● WORK TASK:
Given the entries that follow, write out exactly the lines starting at the one containing "the strips transversally" and ending at the one containing "probability of leaving", both ends included, and only those.

● DATASET CONTENT:
import Literature.Probability.LatticeModels.AnnulusManeuver
import Literature.Probability.LatticeModels.KilledWalkLaplacian
import Literature.Probability.LatticeModels.DomainDiscretisation
import Literature.Topology.PlaneTopology.PlusCrossing
import Literature.Topology.PlaneTopology.JordanNesting
import HarnessLib

/-!
# The annulus maneuver for the edge-killed walk: one-scale weak Beurling at all scales

Topic `Literature/Probability/LatticeModels` (continuation of `AnnulusManeuver.lean`,
`ManeuverChain.lean`, `KilledWalkLaplacian.lean`). The one-scale weak Beurling estimate
(Smirnov 2010, Lemma B.2, after Kesten; Chelkak 2016, Lemma 2.11/2.13) for the **edge-killed**
simple random walk `Ω^δ` of a planar domain — the walk on `δℤ²` that dies when it uses an edge
whose segment leaves `closure Ω` (`discreteDomainGraph`) — at **every** scale `k ≥ 1` (in lattice
units), not only at fixed continuum scales: if a boundary point of the Jordan domain `D` lies in
the (open) start box of radius `12k` about `c` (read on the mesh `δℤ²`), then from every site of that
box the edge-killed walk leaves the box of radius `48k` alive with probability at most
`1 - maneuverConst` (`JordanDomain.edgeKilled_survive_le`).

Proof, following `AnnulusManeuver.lean`: (II) the free chain `chainM ≥ c_*` on the start box
(imported); (III) **`M - Nᵉ ≤ 1 - survive`** for the edge-killed chain `chainNE`
(`chainM_sub_chainNE_le`, maximum principle of `KilledWalkLaplacian`); (I) **`Nᵉ = 0`**: a
positive killed chain is witnessed by walks along kept edges (`exists_walk_of_killedHarmExt_pos`)
crossing the four frame strips (`exists_keptCrossings_of_chainNE_pos`); their planar traces
(`walkTrace`) lie in `closure D`, while an exterior point next to the boundary point escapes to
infinity through the (open, connected, unbounded) outside of the boundary loop, crossing one of
the strips transversally and hence meeting a trace in plus position
(`PlaneTopology.inter_nonempty_of_plus`) — a point of `closure D ∩ (closure D)ᶜ`
(`JordanDomain.false_of_keptCrossings`).

Everything is proved. [cite: Smirnov2010, Lemma B.2; Chelkak2016, Lemma 2.13]
-/

noncomputable section

namespace Literature.Probability.LatticeModels

open Set SimpleGraph

/-! ### The edge-killed chain of a maneuver -/

section EdgeChain

variable (Gr : SimpleGraph (Site 2)) (U L : ℕ → Set (Site 2)) (n : ℕ)

open scoped Classical in
/-- **The edge-killed chain** `Nᵉ_j`: as `chainN`, with the walk killed when it uses a non-`Gr`
edge (`killedHarmExt` into `U i` of the data `1_{L i} Nᵉ_{j}`). [folklore] -/
def chainNE : ℕ → Site 2 → ℝ
  | 0 => fun _ => 1
  | j + 1 => killedHarmExt Gr (U (n - 1 - j)) fun w => if w ∈ L (n - 1 - j) then chainNE j w else 0

/-- **Survival**: the probability of leaving `W` alive, `killedHarmExt Gr W 1`. [folklore] -/
def edgeSurvive (W : Set (Site 2)) : Site 2 → ℝ := killedHarmExt Gr W fun _ => 1

variable {Gr U L n}
variable (hU : ∀ i, (U i).Finite)

include hU in
/-- `0 ≤ Nᵉ_j ≤ 1`. [folklore] -/
theorem chainNE_mem_Icc (j : ℕ) (x : Site 2) : chainNE Gr U L n j x ∈ Icc (0 : ℝ) 1 := by
  classical
  induction j generalizing x with
  | zero => simp [chainNE]
  | succ j ih =>
    simp only [chainNE]
    exact ⟨killedHarmExt_nonneg (hU _) (fun w => by split_ifs <;> [exact (ih w).1; exact le_rfl]) x,
      killedHarmExt_le' (hU _) zero_le_one (fun w => by split_ifs <;> [exact (ih w).2; exact zero_le_one]) x⟩

/-- `0 ≤ survive ≤ 1`. [folklore] -/
theorem edgeSurvive_mem_Icc {W : Set (Site 2)} (hW : W.Finite) (x : Site 2) : edgeSurvive Gr W x ∈ Icc (0 : ℝ) 1 :=
  ⟨killedHarmExt_nonneg hW (fun _ => zero_le_one) x, killedHarmExt_le' hW zero_le_one (fun _ => le_rfl) x⟩

/-- `survive = 1` off `W`. [folklore] -/
theorem edgeSurvive_of_not_mem {W : Set (Site 2)} {x : Site 2} (hx : x ∉ W) : edgeSurvive Gr W x = 1 :=
  killedHarmExt_of_not_mem _ hx

/-- A lattice-harmonic function is the plain average of its four neighbours. [folklore] -/
theorem eq_avg_of_isLatticeHarmonicOn {h : Site 2 → ℝ} {S : Set (Site 2)} (H : IsLatticeHarmonicOn h S)
    {y : Site 2} (hy : y ∈ S) : h y = 4⁻¹ * ∑ e : SRW.Dir 2, h (y + SRW.stepVec e) := by
  have h0 := H y hy
  rw [latticeLaplacian_eq] at h0
  rw [sum_dir_eq_sum_cornerUnit (fun v => h (y + v))]
  linarith

include hU in
/-- **`M_j - Nᵉ_j ≤ 1 - survive` everywhere** (analytic strong Markov property for the edge-killed
walk): the probability of performing the rest of the maneuver, minus that of performing it along
kept edges only, is at most the probability of dying before leaving `W` (only `U i ⊆ W` is needed).
[folklore] -/
theorem chainM_sub_chainNE_le {W : Set (Site 2)} (hW : W.Finite) (hUW : ∀ i, U i ⊆ W) (j : ℕ) (x : Site 2) :
    chainM U L n j x - chainNE Gr U L n j x ≤ 1 - edgeSurvive Gr W x := by
  classical
  induction j generalizing x with
  | zero => simp only [chainM, chainNE, sub_self]; linarith [(edgeSurvive_mem_Icc (Gr := Gr) hW x).2]
  | succ j ih =>
    set i := n - 1 - j with hi
    set gM : Site 2 → ℝ := fun w => if w ∈ L i then chainM U L n j w else 0 with hgM
    set gN : Site 2 → ℝ := fun w => if w ∈ L i then chainNE Gr U L n j w else 0 with hgN
    have hM : chainM U L n (j + 1) = harmExt (U i) gM := rfl
    have hN : chainNE Gr U L n (j + 1) = killedHarmExt Gr (U i) gN := rfl
    have hs1 : ∀ y, edgeSurvive Gr W y ≤ 1 := fun y => (edgeSurvive_mem_Icc hW y).2
    have hM1 : ∀ y, chainM U L n (j + 1) y ≤ 1 := fun y => (chainM_mem_Icc hU (j + 1) y).2
    -- the claim off `U i`
    have hoff : ∀ y, y ∉ U i → chainM U L n (j + 1) y - chainNE Gr U L n (j + 1) y ≤ 1 - edgeSurvive Gr W y := by
      intro y hy
      rw [hN, killedHarmExt_of_not_mem _ hy, hM, harmExt_of_not_mem (hU i) _ hy, hgM, hgN]
      simp only
      by_cases hyL : y ∈ L i
      · simp only [hyL, if_true]; exact ih y
      · simp only [hyL, if_false, sub_zero]; linarith [hs1 y]
    by_cases hx : x ∈ U i
    · -- inside: `F = M - Nᵉ - (1 - survive)` is killed-subharmonic on `U i`
      set F : Site 2 → ℝ := fun y => chainM U L n (j + 1) y - chainNE Gr U L n (j + 1) y - (1 - edgeSurvive Gr W y)
        with hF
      have hsub : IsKilledSubharmonicOn Gr F (U i) := by
        intro y hy
        have h1 : chainM U L n (j + 1) y = 4⁻¹ * ∑ e : SRW.Dir 2, chainM U L n (j + 1) (y + SRW.stepVec e) := by
          rw [hM]; exact eq_avg_of_isLatticeHarmonicOn (harmExt_harmonicOn (hU i) gM) hy
        have h2 : chainNE Gr U L n (j + 1) y = killedAvg Gr (chainNE Gr U L n (j + 1)) y := by
          rw [hN]; exact killedHarmExt_harmonicOn (hU i) gN y hy
        have h3 : edgeSurvive Gr W y = killedAvg Gr (edgeSurvive Gr W) y :=
          killedHarmExt_harmonicOn hW _ y (hUW i hy)
        -- unfold the killed averages as sums over the four directions
        simp only [hF, killedAvg] at h2 h3 ⊢
        rw [h1, h2, h3]
        rw [Finset.mul_sum, Finset.mul_sum, Finset.mul_sum, Finset.mul_sum]
        have h4 : (1 : ℝ) = ∑ e : SRW.Dir 2, (4⁻¹ : ℝ) := by
          simp [Finset.card_univ]
        conv_lhs => rw [show (1 : ℝ) - ∑ e : SRW.Dir 2, 4⁻¹ * (if Gr.Adj y (y + SRW.stepVec e) then edgeSurvive Gr W (y + SRW.stepVec e) else 0) =
          ∑ e : SRW.Dir 2, (4⁻¹ - 4⁻¹ * (if Gr.Adj y (y + SRW.stepVec e) then edgeSurvive Gr W (y + SRW.stepVec e) else 0)) by
          rw [Finset.sum_sub_distrib, ← h4]]
        rw [← Finset.sum_sub_distrib, ← Finset.sum_sub_distrib]
        refine Finset.sum_le_sum fun e _ => ?_
        by_cases ha : Gr.Adj y (y + SRW.stepVec e)
        · simp only [ha, if_true]; linarith
        · simp only [ha, if_false, mul_zero, sub_zero]
          linarith [hM1 (y + SRW.stepVec e)]
      have key := hsub.le_of_forall_boundary_le (hU i) (M := 0) le_rfl (fun w hw => by
        simp only [hF]; linarith [hoff w hw.1]) x hx
      simp only [hF] at key
      linarith
    · exact hoff x hx

end EdgeChain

● REPLY TO THE EXERCISE:
the strips transversally and hence meeting a trace in plus position
(`PlaneTopology.inter_nonempty_of_plus`) — a point of `closure D ∩ (closure D)ᶜ`
(`JordanDomain.false_of_keptCrossings`).

Everything is proved. [cite: Smirnov2010, Lemma B.2; Chelkak2016, Lemma 2.13]
-/

noncomputable section

namespace Literature.Probability.LatticeModels

open Set SimpleGraph

/-! ### The edge-killed chain of a maneuver -/

section EdgeChain

variable (Gr : SimpleGraph (Site 2)) (U L : ℕ → Set (Site 2)) (n : ℕ)

open scoped Classical in
/-- **The edge-killed chain** `Nᵉ_j`: as `chainN`, with the walk killed when it uses a non-`Gr`
edge (`killedHarmExt` into `U i` of the data `1_{L i} Nᵉ_{j}`). [folklore] -/
def chainNE : ℕ → Site 2 → ℝ
  | 0 => fun _ => 1
  | j + 1 => killedHarmExt Gr (U (n - 1 - j)) fun w => if w ∈ L (n - 1 - j) then chainNE j w else 0

/-- **Survival**: the probability of leaving `W` alive, `killedHarmExt Gr W 1`. [folklore] -/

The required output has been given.